Supplied information START

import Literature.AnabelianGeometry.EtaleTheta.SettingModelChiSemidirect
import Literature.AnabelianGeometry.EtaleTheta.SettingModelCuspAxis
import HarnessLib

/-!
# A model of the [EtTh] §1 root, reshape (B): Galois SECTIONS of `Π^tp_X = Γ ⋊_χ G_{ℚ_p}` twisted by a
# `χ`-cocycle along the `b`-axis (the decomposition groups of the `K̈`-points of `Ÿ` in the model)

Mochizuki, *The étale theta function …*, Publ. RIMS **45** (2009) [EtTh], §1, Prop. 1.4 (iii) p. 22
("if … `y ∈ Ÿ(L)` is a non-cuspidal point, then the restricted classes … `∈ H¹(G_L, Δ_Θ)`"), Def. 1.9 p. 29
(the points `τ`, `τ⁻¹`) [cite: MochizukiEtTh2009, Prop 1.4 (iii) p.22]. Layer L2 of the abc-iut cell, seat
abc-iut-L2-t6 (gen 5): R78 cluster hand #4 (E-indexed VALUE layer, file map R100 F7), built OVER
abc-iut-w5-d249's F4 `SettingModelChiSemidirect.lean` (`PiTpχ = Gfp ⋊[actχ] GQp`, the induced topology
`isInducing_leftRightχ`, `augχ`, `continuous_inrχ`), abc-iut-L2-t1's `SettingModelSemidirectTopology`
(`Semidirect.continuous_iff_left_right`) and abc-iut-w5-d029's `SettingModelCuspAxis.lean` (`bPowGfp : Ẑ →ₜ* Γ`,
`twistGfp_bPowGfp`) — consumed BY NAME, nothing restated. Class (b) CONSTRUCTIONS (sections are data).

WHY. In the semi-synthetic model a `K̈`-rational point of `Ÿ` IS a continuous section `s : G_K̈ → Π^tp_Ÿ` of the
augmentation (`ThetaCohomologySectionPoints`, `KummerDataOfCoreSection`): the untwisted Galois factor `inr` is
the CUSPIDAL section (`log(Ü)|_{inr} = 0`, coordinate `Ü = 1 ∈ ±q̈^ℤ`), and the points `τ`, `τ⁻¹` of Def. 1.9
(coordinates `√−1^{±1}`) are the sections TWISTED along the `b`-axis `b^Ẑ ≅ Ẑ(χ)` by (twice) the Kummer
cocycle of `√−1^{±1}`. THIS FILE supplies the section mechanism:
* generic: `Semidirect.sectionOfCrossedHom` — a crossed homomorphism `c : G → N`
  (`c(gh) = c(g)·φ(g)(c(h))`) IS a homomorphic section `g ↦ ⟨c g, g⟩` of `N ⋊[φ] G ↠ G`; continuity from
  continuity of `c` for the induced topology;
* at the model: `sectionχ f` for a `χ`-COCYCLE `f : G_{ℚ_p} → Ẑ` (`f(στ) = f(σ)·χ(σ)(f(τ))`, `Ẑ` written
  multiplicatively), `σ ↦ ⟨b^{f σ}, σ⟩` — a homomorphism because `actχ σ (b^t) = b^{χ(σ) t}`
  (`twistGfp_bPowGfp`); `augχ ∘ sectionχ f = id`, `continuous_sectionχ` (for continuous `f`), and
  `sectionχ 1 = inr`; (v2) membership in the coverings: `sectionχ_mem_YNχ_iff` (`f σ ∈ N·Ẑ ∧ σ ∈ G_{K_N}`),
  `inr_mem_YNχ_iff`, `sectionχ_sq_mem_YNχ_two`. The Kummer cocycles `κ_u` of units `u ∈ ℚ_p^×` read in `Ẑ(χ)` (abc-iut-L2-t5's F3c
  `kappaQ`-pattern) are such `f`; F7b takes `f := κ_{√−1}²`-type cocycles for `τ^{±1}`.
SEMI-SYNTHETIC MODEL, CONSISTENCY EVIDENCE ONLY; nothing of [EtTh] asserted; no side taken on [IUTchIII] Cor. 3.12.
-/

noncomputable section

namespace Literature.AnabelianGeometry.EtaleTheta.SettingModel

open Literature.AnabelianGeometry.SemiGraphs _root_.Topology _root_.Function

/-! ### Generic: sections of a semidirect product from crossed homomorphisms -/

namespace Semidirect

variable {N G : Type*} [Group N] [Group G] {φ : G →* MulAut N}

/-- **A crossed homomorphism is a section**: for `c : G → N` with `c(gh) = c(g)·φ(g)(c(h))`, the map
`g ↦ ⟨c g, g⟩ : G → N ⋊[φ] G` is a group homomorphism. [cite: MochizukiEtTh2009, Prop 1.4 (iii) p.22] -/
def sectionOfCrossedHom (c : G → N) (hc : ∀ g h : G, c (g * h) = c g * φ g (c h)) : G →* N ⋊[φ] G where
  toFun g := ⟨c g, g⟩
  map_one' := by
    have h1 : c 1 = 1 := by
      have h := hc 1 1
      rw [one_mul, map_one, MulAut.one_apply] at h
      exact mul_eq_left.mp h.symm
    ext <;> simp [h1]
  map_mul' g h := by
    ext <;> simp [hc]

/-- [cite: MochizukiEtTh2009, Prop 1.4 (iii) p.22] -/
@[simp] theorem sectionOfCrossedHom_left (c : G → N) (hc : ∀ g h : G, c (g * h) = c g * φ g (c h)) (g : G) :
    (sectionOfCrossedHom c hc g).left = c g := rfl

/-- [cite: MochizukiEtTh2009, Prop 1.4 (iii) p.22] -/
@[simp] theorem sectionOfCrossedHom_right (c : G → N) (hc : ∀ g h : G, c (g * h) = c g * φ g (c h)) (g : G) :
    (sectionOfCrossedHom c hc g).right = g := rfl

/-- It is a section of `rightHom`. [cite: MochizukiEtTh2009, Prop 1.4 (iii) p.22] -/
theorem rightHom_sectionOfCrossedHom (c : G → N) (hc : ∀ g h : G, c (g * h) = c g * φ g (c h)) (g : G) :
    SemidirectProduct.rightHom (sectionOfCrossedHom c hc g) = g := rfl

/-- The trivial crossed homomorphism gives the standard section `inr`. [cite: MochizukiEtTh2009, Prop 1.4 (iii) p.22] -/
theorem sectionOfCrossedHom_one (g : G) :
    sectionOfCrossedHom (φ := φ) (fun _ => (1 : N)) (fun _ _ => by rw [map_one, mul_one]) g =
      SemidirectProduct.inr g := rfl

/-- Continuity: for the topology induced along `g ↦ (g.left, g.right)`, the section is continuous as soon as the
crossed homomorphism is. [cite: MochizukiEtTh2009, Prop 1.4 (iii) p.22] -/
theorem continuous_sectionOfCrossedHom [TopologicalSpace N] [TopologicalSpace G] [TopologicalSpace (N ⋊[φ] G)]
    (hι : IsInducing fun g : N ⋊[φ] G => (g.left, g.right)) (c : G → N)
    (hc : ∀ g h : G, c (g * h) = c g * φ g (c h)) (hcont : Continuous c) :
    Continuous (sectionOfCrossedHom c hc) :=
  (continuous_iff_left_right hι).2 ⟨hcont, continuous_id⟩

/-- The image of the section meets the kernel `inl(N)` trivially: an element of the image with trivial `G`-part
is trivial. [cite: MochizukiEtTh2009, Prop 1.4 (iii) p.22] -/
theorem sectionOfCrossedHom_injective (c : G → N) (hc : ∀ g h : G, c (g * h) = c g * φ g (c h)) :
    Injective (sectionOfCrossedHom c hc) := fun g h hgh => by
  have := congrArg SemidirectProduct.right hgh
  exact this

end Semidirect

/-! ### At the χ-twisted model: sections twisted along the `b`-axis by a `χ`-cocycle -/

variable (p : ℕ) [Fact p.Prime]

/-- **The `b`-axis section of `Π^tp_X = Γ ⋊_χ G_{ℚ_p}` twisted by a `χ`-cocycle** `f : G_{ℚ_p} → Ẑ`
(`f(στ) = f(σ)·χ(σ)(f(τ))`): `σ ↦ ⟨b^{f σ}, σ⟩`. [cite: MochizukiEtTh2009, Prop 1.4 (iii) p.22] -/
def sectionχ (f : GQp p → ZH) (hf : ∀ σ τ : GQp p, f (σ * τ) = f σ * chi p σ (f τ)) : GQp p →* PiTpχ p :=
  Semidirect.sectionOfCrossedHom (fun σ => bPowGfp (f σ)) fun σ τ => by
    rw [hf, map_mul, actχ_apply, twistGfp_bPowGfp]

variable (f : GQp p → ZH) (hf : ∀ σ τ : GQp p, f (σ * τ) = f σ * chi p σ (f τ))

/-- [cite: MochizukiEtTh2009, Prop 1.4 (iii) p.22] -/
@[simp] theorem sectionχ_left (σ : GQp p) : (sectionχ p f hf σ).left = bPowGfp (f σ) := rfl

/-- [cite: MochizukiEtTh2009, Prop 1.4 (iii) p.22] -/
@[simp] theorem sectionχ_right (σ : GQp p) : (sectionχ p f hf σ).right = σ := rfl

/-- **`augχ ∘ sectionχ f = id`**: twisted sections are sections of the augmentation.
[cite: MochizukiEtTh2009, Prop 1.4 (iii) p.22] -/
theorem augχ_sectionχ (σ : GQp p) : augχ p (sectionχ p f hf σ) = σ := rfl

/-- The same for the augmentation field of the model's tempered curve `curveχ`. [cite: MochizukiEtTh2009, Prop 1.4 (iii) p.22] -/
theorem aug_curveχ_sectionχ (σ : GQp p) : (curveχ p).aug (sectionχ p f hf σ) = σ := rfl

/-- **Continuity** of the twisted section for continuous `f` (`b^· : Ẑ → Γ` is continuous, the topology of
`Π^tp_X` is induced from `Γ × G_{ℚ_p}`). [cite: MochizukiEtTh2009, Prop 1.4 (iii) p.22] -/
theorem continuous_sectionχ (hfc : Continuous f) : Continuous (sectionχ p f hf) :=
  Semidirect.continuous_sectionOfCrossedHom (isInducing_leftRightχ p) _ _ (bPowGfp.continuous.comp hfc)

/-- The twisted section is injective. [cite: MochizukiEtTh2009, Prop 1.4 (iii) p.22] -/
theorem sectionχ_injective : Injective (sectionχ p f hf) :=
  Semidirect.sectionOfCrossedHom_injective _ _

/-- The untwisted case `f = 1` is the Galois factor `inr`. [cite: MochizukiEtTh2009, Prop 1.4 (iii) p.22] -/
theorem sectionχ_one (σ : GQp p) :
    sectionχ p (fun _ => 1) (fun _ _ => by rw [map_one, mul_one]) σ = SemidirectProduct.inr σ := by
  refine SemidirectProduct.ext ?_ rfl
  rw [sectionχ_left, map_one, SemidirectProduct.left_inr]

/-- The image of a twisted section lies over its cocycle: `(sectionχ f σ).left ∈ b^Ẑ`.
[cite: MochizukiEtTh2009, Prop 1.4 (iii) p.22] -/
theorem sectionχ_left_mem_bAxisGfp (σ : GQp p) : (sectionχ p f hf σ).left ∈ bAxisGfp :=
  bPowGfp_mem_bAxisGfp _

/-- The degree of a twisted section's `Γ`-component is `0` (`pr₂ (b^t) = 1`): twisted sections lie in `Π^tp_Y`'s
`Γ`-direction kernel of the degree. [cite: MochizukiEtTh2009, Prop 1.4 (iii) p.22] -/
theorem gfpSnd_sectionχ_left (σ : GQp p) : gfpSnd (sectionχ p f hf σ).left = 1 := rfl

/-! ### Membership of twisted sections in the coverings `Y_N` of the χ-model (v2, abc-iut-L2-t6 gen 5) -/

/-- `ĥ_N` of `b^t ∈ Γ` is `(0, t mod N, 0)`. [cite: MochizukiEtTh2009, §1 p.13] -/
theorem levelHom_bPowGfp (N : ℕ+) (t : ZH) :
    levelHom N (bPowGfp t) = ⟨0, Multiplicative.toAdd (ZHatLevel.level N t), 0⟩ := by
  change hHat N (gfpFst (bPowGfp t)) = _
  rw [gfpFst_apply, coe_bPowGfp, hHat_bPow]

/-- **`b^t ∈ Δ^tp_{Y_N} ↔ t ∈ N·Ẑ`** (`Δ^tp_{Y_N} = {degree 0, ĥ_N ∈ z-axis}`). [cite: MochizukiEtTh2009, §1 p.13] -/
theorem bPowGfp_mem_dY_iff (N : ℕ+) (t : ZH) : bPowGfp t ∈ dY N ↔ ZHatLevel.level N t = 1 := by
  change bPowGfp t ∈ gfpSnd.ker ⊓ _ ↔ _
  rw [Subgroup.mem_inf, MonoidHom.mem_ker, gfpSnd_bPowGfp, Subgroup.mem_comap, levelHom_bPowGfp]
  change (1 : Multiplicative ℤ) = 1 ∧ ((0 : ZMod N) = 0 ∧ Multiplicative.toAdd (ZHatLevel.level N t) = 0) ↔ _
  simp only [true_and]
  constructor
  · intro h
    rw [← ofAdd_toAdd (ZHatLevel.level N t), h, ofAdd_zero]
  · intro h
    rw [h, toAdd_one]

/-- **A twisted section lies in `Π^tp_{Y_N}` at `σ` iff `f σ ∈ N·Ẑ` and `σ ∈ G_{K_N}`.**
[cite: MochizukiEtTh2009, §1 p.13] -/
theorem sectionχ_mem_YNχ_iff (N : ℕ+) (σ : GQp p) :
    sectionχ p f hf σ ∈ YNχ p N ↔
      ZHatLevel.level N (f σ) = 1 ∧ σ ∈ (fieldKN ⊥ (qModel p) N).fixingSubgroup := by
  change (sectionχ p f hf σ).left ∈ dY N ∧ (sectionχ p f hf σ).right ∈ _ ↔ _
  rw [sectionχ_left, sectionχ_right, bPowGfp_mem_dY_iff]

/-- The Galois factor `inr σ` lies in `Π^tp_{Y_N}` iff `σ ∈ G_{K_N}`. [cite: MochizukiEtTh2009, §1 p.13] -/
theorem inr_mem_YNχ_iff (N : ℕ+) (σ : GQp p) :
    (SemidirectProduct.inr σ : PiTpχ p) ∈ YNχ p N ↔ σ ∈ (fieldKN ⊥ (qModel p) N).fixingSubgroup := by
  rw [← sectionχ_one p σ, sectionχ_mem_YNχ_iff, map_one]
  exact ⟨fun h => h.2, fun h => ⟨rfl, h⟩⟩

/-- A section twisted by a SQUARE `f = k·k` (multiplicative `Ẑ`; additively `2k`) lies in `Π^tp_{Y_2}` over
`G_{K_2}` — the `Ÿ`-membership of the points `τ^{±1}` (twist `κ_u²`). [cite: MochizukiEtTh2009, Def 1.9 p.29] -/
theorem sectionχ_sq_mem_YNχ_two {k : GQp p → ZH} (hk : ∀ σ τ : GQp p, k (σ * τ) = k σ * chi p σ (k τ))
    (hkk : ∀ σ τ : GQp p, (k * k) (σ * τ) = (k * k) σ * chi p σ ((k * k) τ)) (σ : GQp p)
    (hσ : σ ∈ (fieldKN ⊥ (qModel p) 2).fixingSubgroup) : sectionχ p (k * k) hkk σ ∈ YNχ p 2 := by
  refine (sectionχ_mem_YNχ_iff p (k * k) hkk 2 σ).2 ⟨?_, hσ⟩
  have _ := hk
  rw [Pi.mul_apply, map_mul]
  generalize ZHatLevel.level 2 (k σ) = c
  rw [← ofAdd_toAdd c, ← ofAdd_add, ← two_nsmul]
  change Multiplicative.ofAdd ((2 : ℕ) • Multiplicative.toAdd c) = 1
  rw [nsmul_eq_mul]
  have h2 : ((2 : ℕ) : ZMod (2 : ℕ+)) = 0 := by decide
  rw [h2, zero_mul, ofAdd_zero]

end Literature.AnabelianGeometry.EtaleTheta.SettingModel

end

Supplied information END

• Problem description
An exact repetition of the material above is required, from its first line through the line holding "in the model)", with nothing added.

• Expected answer
import Literature.AnabelianGeometry.EtaleTheta.SettingModelChiSemidirect
import Literature.AnabelianGeometry.EtaleTheta.SettingModelCuspAxis
import HarnessLib

/-!
# A model of the [EtTh] §1 root, reshape (B): Galois SECTIONS of `Π^tp_X = Γ ⋊_χ G_{ℚ_p}` twisted by a
# `χ`-cocycle along the `b`-axis (the decomposition groups of the `K̈`-points of `Ÿ` in the model)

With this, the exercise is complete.